[Stored data entries]
★ ★ ★ ★ ★ ★ ★

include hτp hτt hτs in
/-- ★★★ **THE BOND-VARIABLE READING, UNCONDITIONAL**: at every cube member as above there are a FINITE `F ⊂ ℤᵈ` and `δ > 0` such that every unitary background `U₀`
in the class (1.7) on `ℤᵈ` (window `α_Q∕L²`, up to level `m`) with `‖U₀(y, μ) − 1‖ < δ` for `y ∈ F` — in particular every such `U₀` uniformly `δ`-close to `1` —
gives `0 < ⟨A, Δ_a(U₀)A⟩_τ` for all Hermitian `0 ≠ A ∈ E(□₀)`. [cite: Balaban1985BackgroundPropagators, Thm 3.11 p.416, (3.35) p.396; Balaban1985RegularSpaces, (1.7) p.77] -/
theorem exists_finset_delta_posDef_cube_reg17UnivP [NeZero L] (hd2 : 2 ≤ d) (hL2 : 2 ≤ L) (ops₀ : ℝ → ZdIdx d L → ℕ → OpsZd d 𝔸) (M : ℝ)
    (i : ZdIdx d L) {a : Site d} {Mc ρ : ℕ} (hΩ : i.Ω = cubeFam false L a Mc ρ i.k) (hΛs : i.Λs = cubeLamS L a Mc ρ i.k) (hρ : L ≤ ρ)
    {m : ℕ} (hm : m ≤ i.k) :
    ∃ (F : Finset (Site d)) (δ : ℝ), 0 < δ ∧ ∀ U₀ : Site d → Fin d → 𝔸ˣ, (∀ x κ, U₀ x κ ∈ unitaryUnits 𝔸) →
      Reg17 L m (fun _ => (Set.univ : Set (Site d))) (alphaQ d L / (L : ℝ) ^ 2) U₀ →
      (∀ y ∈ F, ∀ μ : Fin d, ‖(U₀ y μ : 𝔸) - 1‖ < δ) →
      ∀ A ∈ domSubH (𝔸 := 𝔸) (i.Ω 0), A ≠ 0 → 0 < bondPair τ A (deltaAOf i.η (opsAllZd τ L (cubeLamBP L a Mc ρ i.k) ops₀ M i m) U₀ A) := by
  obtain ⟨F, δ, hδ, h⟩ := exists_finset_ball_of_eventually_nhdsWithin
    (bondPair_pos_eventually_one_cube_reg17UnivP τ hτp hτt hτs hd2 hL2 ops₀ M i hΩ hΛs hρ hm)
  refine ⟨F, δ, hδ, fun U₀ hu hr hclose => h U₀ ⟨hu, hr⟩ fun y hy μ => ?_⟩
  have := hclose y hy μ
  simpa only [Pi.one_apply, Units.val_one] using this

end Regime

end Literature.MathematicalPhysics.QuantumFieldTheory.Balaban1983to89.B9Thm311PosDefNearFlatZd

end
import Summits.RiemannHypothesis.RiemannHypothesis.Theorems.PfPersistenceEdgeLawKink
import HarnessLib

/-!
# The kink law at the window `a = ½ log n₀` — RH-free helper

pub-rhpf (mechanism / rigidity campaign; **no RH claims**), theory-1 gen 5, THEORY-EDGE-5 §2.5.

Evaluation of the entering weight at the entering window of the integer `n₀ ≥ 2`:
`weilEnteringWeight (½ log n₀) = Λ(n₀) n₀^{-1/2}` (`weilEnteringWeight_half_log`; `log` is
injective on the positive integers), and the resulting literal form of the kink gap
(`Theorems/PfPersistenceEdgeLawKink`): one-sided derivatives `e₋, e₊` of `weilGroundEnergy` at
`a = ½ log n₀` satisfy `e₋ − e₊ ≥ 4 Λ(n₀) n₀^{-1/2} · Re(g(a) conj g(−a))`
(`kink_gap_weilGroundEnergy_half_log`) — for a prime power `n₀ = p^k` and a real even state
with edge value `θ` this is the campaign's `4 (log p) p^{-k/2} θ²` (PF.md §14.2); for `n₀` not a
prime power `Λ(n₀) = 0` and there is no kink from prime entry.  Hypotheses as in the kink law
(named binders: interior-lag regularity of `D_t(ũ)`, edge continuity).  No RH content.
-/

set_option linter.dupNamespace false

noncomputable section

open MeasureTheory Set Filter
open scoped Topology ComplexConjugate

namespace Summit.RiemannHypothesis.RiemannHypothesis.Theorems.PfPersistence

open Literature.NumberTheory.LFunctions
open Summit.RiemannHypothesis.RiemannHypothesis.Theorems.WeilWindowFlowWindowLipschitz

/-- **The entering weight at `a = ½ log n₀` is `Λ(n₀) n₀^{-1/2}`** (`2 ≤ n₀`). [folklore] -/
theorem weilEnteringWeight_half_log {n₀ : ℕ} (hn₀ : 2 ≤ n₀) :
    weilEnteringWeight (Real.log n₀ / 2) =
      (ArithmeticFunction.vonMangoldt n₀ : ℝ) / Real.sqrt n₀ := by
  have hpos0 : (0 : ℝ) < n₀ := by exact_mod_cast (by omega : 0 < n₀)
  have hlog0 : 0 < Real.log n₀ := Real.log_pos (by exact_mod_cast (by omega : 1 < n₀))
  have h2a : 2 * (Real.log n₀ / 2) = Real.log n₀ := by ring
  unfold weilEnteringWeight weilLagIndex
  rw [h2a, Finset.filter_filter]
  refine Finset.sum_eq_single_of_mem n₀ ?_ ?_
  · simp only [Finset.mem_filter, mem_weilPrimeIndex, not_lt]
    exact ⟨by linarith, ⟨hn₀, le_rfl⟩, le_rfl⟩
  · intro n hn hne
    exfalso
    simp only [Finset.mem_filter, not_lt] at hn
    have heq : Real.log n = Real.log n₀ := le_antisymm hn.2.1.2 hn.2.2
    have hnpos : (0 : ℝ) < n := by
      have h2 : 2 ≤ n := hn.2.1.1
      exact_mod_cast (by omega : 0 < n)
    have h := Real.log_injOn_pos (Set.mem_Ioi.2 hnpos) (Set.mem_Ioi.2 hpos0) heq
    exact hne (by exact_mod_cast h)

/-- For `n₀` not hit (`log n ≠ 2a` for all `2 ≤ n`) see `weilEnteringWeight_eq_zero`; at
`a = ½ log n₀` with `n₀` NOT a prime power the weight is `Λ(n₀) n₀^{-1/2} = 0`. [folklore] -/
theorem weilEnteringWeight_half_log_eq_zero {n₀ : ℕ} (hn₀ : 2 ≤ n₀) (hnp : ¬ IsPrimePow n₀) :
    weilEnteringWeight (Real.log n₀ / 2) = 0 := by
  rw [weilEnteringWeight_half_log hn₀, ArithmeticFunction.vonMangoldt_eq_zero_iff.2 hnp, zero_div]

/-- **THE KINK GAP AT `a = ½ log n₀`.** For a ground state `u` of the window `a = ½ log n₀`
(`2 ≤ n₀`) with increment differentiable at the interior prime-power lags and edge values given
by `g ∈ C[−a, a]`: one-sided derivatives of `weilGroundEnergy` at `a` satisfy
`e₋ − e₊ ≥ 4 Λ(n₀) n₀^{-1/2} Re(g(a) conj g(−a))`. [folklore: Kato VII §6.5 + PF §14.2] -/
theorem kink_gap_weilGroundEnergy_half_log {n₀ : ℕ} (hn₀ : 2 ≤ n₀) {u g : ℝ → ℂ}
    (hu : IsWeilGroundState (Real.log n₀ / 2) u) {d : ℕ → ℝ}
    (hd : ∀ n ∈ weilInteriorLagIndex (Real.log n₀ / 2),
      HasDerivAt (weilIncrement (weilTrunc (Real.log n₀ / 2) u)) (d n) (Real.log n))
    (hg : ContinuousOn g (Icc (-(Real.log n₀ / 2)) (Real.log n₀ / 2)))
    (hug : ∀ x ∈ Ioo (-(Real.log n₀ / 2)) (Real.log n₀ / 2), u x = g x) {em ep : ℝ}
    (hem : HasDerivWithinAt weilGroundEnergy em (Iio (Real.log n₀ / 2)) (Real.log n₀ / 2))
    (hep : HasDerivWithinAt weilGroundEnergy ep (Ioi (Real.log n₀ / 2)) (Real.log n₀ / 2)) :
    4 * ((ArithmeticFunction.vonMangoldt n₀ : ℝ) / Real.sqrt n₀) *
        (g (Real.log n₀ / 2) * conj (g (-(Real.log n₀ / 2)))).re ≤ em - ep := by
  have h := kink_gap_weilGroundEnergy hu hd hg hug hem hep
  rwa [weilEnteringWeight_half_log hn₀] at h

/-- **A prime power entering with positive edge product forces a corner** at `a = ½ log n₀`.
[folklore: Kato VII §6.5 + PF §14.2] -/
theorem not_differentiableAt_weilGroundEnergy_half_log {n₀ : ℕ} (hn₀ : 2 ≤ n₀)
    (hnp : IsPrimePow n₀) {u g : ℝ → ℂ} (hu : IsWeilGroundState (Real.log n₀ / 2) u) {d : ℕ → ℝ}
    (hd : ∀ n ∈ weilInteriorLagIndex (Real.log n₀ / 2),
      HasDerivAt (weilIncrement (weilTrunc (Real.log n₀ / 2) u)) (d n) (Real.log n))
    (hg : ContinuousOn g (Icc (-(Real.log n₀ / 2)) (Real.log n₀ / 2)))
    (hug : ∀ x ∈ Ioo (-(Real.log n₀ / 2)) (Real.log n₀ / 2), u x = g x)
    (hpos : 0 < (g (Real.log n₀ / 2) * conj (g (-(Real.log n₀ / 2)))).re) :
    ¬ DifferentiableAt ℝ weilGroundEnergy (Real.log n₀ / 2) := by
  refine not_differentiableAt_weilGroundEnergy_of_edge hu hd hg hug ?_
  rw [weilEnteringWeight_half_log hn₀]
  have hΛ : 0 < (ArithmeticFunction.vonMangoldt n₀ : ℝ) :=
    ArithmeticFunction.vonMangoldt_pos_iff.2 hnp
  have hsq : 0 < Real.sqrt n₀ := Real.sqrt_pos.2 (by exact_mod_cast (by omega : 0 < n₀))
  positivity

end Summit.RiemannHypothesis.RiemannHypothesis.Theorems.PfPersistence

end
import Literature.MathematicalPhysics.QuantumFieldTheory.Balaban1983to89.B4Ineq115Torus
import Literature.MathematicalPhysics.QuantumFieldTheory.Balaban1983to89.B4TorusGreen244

★ ★ ★ ★ ★ ★ ★

Copy each line above where the string "false" occurs.

    (i : ZdIdx d L) {a : Site d} {Mc ρ : ℕ} (hΩ : i.Ω = cubeFam false L a Mc ρ i.k) (hΛs : i.Λs = cubeLamS L a Mc ρ i.k) (hρ : L ≤ ρ)
set_option linter.dupNamespace false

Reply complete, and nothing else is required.